Top of INPUT DATA
import Summits.Ventures.Crystal3D.Theorems.StickyWulffConstantCoaxialWallLawReflectionWords
import Summits.Ventures.Crystal3D.Theorems.StickyWulffConstantGenericWallFloorCutNormals
import HarnessLib

/-!
# Reduced words in the four `{111}` reflections, II: free reduction, `Γ₀ ∩ GL₃(ℤ) = {1}`, trivial stabiliser of `D₊`
# (crux `CoaxialWallLaw`, stmt-Ventures-19481, line `WallLedgerF`; item (L1) of the module-capture plan, continued)

HONEST FRAMING. Venture `Summits/Ventures/Crystal3D` (cell `crystal3d-full`), helper `--supports` the crux `CoaxialWallLaw`
of `route-Ventures-StickyWulffConstant` (REGISTERED line `WallLedgerF`, skeleton `Certificates` v3, registered stub
`stub_moduleCapture`).  Continues `…ReflectionWords` (the `3`-adic normal form and reduced-word injectivity).  Rung credit
only; F-C1 not moved; census-free.

* `push`, `reduce` — FREE REDUCTION to the normal form; `wordMat_reduce` (same matrix), `isChain_reduce` (reduced),
  `reduce_eq_self`, `length_reduce_le`;
* `wordMat_eq_iff_reduce_eq` — **NORMAL FORM THEOREM** (`Γ₀ ≅ (ℤ/2)^{*4}`): two words have the same matrix iff they have the
  same normal form; `wordMat_eq_one_iff`; `wordMat_reverse_eq_iff`;
* `reduce_eq_nil_of_forall_intCast` — **`Γ₀ ∩ GL₃(ℤ) = {1}`**, in particular `Γ₀ ∩ O_h = {1}` (`O_h` = signed permutations);
* `slotQ` (the tree's `NearIdentity.slotInt` over `ℚ`), `exists_far_slot`, `exists_slot_mulVec_ne_intCast` — a non-empty
  reduced word moves a far slot of its last letter off `ℤ³`; `reduce_eq_nil_of_mapsTo_slots` — **TRIVIAL STABILISER OF `D₊`**
  (a word mapping the slot dozen into itself is trivial); `reduce_eq_of_mapsTo_slots` — **RIGIDITY**: `M_u D₊ ⊆ M_v D₊ ⇒
  reduce u = reduce v` (two reduced words with the same slot-dozen image are equal).
WHAT THIS IS NOT: not the stub, no statement about configurations; F-C1 not moved.
-/

namespace Summit.Ventures.Crystal3D.Theorems

namespace ReflWord

open Matrix

/-! ### Free reduction (the normal form) -/

/-- A one-letter word is the letter. -/
theorem wordMat_singleton (i : Fin 4) : wordMat [i] = M i := by
  rw [wordMat_cons, wordMat_nil, mul_one]

/-- Push a letter onto a reduced word, cancelling an equal head letter (`M_a M_a = 1`). -/
def push (a : Fin 4) : List (Fin 4) → List (Fin 4)
  | [] => [a]
  | b :: t => if a = b then t else a :: b :: t

/-- FREE REDUCTION of a word to its normal form (a reduced word with the same matrix). -/
def reduce (w : List (Fin 4)) : List (Fin 4) := w.foldr push []

/-- The empty word is reduced. -/
@[simp] theorem reduce_nil : reduce [] = [] := rfl

/-- `reduce (a :: w) = push a (reduce w)`. -/
theorem reduce_cons (a : Fin 4) (w : List (Fin 4)) : reduce (a :: w) = push a (reduce w) := rfl

/-- `push` multiplies by the letter. -/
theorem wordMat_push (a : Fin 4) (t : List (Fin 4)) : wordMat (push a t) = M a * wordMat t := by
  cases t with
  | nil => rfl
  | cons b t =>
    simp only [push]
    split_ifs with h
    · subst h; rw [wordMat_cons, ← mul_assoc, M_mul_self, one_mul]
    · rfl

/-- **Reduction preserves the matrix.** -/
theorem wordMat_reduce (w : List (Fin 4)) : wordMat (reduce w) = wordMat w := by
  induction w with
  | nil => rfl
  | cons a w ih => rw [reduce_cons, wordMat_push, ih, wordMat_cons]

/-- `push` preserves reducedness. -/
theorem isChain_push (a : Fin 4) {t : List (Fin 4)} (ht : t.IsChain (· ≠ ·)) : (push a t).IsChain (· ≠ ·) := by
  cases t with
  | nil => exact List.isChain_singleton a
  | cons b t =>
    simp only [push]
    split_ifs with h
    · exact ht.tail
    · exact List.isChain_cons_cons.2 ⟨h, ht⟩

/-- **The normal form is reduced.** -/
theorem isChain_reduce (w : List (Fin 4)) : (reduce w).IsChain (· ≠ ·) := by
  induction w with
  | nil => exact List.isChain_nil
  | cons a w ih => rw [reduce_cons]; exact isChain_push a ih

/-- A reduced word is its own normal form. -/
theorem reduce_eq_self {w : List (Fin 4)} (hw : w.IsChain (· ≠ ·)) : reduce w = w := by
  induction w with
  | nil => rfl
  | cons a w ih =>
    rw [reduce_cons, ih hw.tail]
    cases w with
    | nil => rfl
    | cons b t => simp [push, (List.isChain_cons_cons.1 hw).1]

/-- The normal form is not longer than the word. -/
theorem length_reduce_le (w : List (Fin 4)) : (reduce w).length ≤ w.length := by
  induction w with
  | nil => simp
  | cons a w ih =>
    rw [reduce_cons]
    cases h : reduce w with
    | nil => simp [push]
    | cons b t =>
      rw [h] at ih
      simp only [push]
      split_ifs <;> simp only [List.length_cons] at ih ⊢ <;> omega

/-- **NORMAL FORM THEOREM.**  Two words have the same matrix iff they have the same normal form. -/
theorem wordMat_eq_iff_reduce_eq (u v : List (Fin 4)) : wordMat u = wordMat v ↔ reduce u = reduce v :=
  ⟨fun h => eq_of_wordMat_eq (isChain_reduce u) (isChain_reduce v) (by rwa [wordMat_reduce, wordMat_reduce]),
    fun h => by rw [← wordMat_reduce u, h, wordMat_reduce]⟩

/-- A word is the identity iff it reduces to the empty word. -/
theorem wordMat_eq_one_iff (w : List (Fin 4)) : wordMat w = 1 ↔ reduce w = [] := by
  simpa using wordMat_eq_iff_reduce_eq w []

/-- Inverse words: `wordMat u.reverse = wordMat v.reverse ↔ wordMat u = wordMat v`. -/
theorem wordMat_reverse_eq_iff (u v : List (Fin 4)) : wordMat u.reverse = wordMat v.reverse ↔ wordMat u = wordMat v := by
  have key : ∀ u v : List (Fin 4), wordMat u = wordMat v → wordMat u.reverse = wordMat v.reverse := fun u v h =>
    calc wordMat u.reverse = wordMat u.reverse * (wordMat v * wordMat v.reverse) := by rw [wordMat_mul_reverse, mul_one]
      _ = wordMat v.reverse := by rw [← h, ← mul_assoc, wordMat_reverse_mul, one_mul]
  refine ⟨fun h => ?_, key u v⟩
  simpa using key _ _ h

/-- **`Γ₀ ∩ GL₃(ℤ) = {1}`** — in particular `Γ₀ ∩ O_h = {1}` for the cubic point group `O_h` (signed permutation
matrices): a word whose matrix has INTEGER entries reduces to the empty word. -/
theorem reduce_eq_nil_of_forall_intCast {w : List (Fin 4)} (h : ∀ a b, ∃ z : ℤ, wordMat w a b = z) : reduce w = [] := by
  by_contra hne
  obtain ⟨z, hz⟩ := h 0 0
  rw [← wordMat_reduce] at hz
  exact wordMat_apply_ne_intCast _ hne (isChain_reduce w) 0 0 z hz

/-! ### The slot dozen `D₊` -/

open NearIdentity

/-- The twelve slots of `D₊` in integer cubic coordinates (the tree's `NearIdentity.slotInt`, `(±1,±1,0)`-type) as
rational vectors. -/
def slotQ (s : Fin 12) : Fin 3 → ℚ := fun a => (slotInt s a : ℚ)

/-- Every letter `l` has a FAR SLOT: a slot `s` with `n_l ⬝ s ≢ 0 (mod 3)` (indeed `n_l ⬝ s = ±2`). -/
theorem exists_far_slot : ∀ l : Fin 4, ∃ s : Fin 12, nbar l ⬝ᵥ (fun a => (slotInt s a : ZMod 3)) ≠ 0 := by decide

/-- **A non-empty reduced word moves a slot of `D₊` off the integer lattice** (no coordinate of the image is an integer);
in particular off `D₊` and off `Λ₀`. -/
theorem exists_slot_mulVec_ne_intCast (w : List (Fin 4)) (hw : w ≠ []) (hred : w.IsChain (· ≠ ·)) :
    ∃ s : Fin 12, ∀ (a : Fin 3) (z : ℤ), (wordMat w *ᵥ slotQ s) a ≠ z := by
  obtain ⟨s, hs⟩ := exists_far_slot (w.getLast hw)
  exact ⟨s, fun a z => wordMat_mulVec_apply_ne_intCast w hw hred (slotInt s) hs a z⟩

/-- **TRIVIAL STABILISER OF `D₊`**: a word mapping every slot of `D₊` to a slot of `D₊` reduces to the empty word. -/
theorem reduce_eq_nil_of_mapsTo_slots {w : List (Fin 4)} (h : ∀ s : Fin 12, ∃ s' : Fin 12, wordMat w *ᵥ slotQ s = slotQ s') :
    reduce w = [] := by
  by_contra hne
  obtain ⟨s, hs⟩ := exists_slot_mulVec_ne_intCast (reduce w) hne (isChain_reduce w)
  obtain ⟨s', hs'⟩ := h s
  rw [← wordMat_reduce] at hs'
  exact hs 0 (slotInt s' 0) (by rw [hs']; rfl)

/-- **RIGIDITY OF SLOT IMAGES**: if `M_u D₊ ⊆ M_v D₊` then `u` and `v` have the same normal form (so two REDUCED words
with the same slot-dozen image are EQUAL, `eq_of_wordMat_eq`). -/
theorem reduce_eq_of_mapsTo_slots {u v : List (Fin 4)}
    (h : ∀ s : Fin 12, ∃ s' : Fin 12, wordMat u *ᵥ slotQ s = wordMat v *ᵥ slotQ s') : reduce u = reduce v := by
  have h' : ∀ s : Fin 12, ∃ s' : Fin 12, wordMat (v.reverse ++ u) *ᵥ slotQ s = slotQ s' := by
    intro s
    obtain ⟨s', hs'⟩ := h s
    refine ⟨s', ?_⟩
    rw [wordMat_append, ← Matrix.mulVec_mulVec, hs', Matrix.mulVec_mulVec, wordMat_reverse_mul, Matrix.one_mulVec]
  have h1 : wordMat (v.reverse ++ u) = 1 := (wordMat_eq_one_iff _).2 (reduce_eq_nil_of_mapsTo_slots h')
  rw [← wordMat_eq_iff_reduce_eq]
  calc wordMat u = wordMat v * (wordMat v.reverse * wordMat u) := by rw [← mul_assoc, wordMat_mul_reverse, one_mul]
    _ = wordMat v := by rw [← wordMat_append, h1, mul_one]

end ReflWord

end Summit.Ventures.Crystal3D.Theorems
Bottom of INPUT DATA
**EXERCISE OBJECTIVE**
Keep only the lines from the line with "calc wordMat u = wordMat" to the end of the records above, and repeat them exactly.

**REPLY**
  calc wordMat u = wordMat v * (wordMat v.reverse * wordMat u) := by rw [← mul_assoc, wordMat_mul_reverse, one_mul]
    _ = wordMat v := by rw [← wordMat_append, h1, mul_one]

end ReflWord

end Summit.Ventures.Crystal3D.Theorems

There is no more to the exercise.